(Collected data entries)
*** Begin section ***
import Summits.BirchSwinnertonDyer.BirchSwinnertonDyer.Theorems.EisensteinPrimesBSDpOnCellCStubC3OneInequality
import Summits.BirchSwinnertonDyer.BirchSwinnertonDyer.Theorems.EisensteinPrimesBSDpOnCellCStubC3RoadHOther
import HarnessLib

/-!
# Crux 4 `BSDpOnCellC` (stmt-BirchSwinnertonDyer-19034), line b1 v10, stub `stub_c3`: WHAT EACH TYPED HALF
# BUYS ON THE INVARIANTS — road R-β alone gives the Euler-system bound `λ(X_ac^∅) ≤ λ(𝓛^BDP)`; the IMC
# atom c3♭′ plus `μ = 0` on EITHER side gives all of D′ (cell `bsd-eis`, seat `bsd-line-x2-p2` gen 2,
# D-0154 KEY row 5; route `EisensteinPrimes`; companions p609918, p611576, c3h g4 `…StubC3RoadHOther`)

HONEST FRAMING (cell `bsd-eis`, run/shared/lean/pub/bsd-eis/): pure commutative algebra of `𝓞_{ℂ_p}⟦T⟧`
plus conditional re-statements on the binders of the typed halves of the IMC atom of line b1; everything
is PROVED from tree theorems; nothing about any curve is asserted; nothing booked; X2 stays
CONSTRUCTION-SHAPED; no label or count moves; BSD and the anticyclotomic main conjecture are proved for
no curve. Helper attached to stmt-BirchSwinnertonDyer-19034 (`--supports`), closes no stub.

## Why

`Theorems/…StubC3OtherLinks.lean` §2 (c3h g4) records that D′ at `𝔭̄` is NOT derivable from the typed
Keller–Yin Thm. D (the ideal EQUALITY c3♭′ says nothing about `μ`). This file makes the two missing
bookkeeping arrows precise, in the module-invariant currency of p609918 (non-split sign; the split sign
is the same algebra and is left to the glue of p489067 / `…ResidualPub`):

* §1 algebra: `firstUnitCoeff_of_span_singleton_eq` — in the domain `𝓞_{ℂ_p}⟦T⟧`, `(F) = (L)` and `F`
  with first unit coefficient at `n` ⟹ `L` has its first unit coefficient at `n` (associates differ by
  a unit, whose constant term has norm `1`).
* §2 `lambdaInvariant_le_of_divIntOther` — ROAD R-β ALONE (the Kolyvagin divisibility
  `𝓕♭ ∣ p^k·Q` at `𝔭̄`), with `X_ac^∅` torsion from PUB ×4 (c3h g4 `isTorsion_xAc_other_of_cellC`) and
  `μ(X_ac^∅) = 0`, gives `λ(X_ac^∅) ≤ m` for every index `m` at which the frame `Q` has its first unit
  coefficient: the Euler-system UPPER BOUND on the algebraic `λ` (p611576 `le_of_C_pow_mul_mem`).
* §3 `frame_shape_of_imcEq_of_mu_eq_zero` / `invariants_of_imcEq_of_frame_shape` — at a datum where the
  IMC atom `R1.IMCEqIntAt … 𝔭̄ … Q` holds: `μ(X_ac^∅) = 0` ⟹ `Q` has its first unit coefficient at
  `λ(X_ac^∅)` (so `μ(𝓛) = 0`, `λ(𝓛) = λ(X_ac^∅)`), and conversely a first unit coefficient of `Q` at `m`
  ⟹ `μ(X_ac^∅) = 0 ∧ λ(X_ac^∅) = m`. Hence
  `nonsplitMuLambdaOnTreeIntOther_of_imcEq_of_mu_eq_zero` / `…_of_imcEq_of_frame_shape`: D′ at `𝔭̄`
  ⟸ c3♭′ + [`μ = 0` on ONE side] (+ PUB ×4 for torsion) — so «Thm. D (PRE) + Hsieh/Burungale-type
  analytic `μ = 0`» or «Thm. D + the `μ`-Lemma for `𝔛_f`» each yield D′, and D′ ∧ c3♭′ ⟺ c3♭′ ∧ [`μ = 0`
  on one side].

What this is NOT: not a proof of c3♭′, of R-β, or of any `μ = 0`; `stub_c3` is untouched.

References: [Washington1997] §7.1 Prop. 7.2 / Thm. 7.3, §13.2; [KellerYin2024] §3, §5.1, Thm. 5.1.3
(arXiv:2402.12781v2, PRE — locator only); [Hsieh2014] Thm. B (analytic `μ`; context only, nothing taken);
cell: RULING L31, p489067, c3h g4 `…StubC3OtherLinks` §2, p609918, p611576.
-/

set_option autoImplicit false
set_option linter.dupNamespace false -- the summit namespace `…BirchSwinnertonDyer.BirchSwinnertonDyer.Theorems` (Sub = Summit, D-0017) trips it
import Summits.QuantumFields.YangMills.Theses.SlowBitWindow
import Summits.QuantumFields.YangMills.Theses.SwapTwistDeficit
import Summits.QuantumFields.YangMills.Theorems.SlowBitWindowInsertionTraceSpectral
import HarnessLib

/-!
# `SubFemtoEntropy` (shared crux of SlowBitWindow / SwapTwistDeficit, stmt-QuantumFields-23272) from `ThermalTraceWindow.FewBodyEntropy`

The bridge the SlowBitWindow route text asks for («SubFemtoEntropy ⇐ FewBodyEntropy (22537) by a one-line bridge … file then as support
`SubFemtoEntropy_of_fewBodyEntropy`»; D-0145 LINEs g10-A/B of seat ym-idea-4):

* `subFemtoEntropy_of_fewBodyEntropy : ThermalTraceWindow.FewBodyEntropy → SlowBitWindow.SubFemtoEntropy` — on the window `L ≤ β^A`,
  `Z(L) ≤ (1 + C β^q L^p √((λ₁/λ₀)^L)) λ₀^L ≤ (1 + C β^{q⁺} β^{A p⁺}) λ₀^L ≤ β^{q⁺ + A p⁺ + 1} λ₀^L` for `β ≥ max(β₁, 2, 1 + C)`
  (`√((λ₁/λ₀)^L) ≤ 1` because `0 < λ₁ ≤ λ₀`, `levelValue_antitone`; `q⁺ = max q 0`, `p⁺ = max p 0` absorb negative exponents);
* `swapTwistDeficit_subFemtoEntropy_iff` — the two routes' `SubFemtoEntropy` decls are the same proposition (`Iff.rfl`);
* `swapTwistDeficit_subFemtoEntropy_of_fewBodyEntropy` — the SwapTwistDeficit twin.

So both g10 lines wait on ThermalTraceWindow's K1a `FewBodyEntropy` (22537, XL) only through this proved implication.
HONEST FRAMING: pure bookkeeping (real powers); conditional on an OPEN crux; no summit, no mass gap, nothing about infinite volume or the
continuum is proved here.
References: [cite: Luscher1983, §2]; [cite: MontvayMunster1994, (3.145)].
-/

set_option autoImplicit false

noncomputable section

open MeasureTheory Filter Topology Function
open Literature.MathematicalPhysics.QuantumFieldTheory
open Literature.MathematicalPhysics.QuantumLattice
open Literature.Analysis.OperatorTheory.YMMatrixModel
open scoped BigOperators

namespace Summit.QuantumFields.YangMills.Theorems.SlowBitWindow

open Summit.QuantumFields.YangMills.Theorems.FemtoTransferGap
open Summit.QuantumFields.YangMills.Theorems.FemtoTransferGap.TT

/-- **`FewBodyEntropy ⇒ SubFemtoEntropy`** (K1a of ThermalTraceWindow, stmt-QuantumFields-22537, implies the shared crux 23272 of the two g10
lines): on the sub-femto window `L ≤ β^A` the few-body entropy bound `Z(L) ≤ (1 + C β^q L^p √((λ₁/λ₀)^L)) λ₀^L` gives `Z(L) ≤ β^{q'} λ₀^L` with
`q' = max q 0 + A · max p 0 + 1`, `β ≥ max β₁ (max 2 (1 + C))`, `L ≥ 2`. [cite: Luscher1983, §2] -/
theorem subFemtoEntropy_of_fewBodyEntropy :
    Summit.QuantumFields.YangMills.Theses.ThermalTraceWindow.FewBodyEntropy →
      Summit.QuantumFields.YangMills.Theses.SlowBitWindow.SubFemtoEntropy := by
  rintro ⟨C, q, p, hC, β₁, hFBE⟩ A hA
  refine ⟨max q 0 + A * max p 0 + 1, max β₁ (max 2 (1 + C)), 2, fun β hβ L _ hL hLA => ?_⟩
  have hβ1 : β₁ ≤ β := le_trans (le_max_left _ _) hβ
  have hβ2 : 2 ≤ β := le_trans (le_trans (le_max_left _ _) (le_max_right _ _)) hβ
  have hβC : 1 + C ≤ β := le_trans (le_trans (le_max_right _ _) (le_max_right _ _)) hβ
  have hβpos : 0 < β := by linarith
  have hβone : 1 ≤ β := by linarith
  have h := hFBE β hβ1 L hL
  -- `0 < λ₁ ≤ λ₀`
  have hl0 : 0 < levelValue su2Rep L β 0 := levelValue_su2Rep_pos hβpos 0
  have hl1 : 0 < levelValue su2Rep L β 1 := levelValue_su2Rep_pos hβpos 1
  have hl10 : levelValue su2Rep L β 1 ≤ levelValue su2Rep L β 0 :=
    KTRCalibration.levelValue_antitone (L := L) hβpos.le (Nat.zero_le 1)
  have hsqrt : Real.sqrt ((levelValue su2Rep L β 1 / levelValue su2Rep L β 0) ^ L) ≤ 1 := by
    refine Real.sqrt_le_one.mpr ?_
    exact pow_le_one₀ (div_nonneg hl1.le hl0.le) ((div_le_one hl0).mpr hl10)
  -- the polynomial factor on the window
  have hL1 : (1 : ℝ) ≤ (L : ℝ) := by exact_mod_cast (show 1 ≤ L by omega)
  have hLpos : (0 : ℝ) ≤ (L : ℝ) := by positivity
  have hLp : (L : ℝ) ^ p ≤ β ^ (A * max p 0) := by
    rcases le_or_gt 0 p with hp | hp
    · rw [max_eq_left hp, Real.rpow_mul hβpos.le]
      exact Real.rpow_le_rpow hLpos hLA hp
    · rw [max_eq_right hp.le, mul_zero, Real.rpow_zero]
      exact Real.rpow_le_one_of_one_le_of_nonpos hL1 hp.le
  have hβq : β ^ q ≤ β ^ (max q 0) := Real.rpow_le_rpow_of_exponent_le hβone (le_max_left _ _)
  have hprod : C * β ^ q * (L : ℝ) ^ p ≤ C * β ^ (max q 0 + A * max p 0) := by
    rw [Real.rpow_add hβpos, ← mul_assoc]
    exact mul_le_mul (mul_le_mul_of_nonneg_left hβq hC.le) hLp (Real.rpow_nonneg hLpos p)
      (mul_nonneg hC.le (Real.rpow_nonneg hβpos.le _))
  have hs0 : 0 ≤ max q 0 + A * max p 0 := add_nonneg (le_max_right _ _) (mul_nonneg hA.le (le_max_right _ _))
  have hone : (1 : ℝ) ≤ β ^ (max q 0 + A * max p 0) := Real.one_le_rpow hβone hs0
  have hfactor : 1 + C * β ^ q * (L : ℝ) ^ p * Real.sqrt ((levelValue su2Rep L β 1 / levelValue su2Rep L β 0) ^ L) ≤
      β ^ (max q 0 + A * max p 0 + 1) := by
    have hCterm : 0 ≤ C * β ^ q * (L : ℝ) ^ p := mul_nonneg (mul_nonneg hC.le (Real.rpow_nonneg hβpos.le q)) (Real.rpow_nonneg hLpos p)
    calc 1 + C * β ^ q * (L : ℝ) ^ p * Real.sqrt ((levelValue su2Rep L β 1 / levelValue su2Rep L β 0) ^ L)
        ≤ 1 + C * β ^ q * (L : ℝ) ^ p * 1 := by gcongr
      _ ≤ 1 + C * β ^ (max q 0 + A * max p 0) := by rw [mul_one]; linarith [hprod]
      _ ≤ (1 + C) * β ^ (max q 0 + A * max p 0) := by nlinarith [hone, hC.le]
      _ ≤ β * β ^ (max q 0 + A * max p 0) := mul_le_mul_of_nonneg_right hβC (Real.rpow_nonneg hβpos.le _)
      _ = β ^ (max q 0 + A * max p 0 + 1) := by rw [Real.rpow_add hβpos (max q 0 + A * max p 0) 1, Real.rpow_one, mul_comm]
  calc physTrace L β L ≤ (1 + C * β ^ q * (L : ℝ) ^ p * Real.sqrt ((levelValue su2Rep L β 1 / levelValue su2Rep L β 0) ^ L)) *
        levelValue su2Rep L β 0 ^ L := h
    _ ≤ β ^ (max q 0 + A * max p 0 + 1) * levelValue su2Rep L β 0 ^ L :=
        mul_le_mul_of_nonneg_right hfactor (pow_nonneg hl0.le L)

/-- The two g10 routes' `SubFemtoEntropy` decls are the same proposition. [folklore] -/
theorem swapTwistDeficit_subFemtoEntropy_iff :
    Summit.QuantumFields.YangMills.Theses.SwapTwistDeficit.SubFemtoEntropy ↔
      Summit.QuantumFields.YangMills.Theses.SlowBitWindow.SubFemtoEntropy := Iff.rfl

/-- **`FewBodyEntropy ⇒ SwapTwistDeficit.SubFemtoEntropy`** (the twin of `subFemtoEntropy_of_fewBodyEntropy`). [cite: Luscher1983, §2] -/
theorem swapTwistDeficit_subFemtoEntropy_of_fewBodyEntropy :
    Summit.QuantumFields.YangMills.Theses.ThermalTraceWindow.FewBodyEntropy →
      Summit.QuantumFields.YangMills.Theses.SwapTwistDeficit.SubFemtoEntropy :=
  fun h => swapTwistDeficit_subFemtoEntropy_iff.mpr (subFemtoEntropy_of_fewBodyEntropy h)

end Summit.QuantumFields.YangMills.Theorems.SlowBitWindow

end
*** End section ***
## Your goal:
What is needed is an exact copy of the entries above, from the first line through the line holding "# BUYS ON THE", with both of those lines kept; please give nothing else.

## Your response:
import Summits.BirchSwinnertonDyer.BirchSwinnertonDyer.Theorems.EisensteinPrimesBSDpOnCellCStubC3OneInequality
import Summits.BirchSwinnertonDyer.BirchSwinnertonDyer.Theorems.EisensteinPrimesBSDpOnCellCStubC3RoadHOther
import HarnessLib

/-!
# Crux 4 `BSDpOnCellC` (stmt-BirchSwinnertonDyer-19034), line b1 v10, stub `stub_c3`: WHAT EACH TYPED HALF
# BUYS ON THE INVARIANTS — road R-β alone gives the Euler-system bound `λ(X_ac^∅) ≤ λ(𝓛^BDP)`; the IMC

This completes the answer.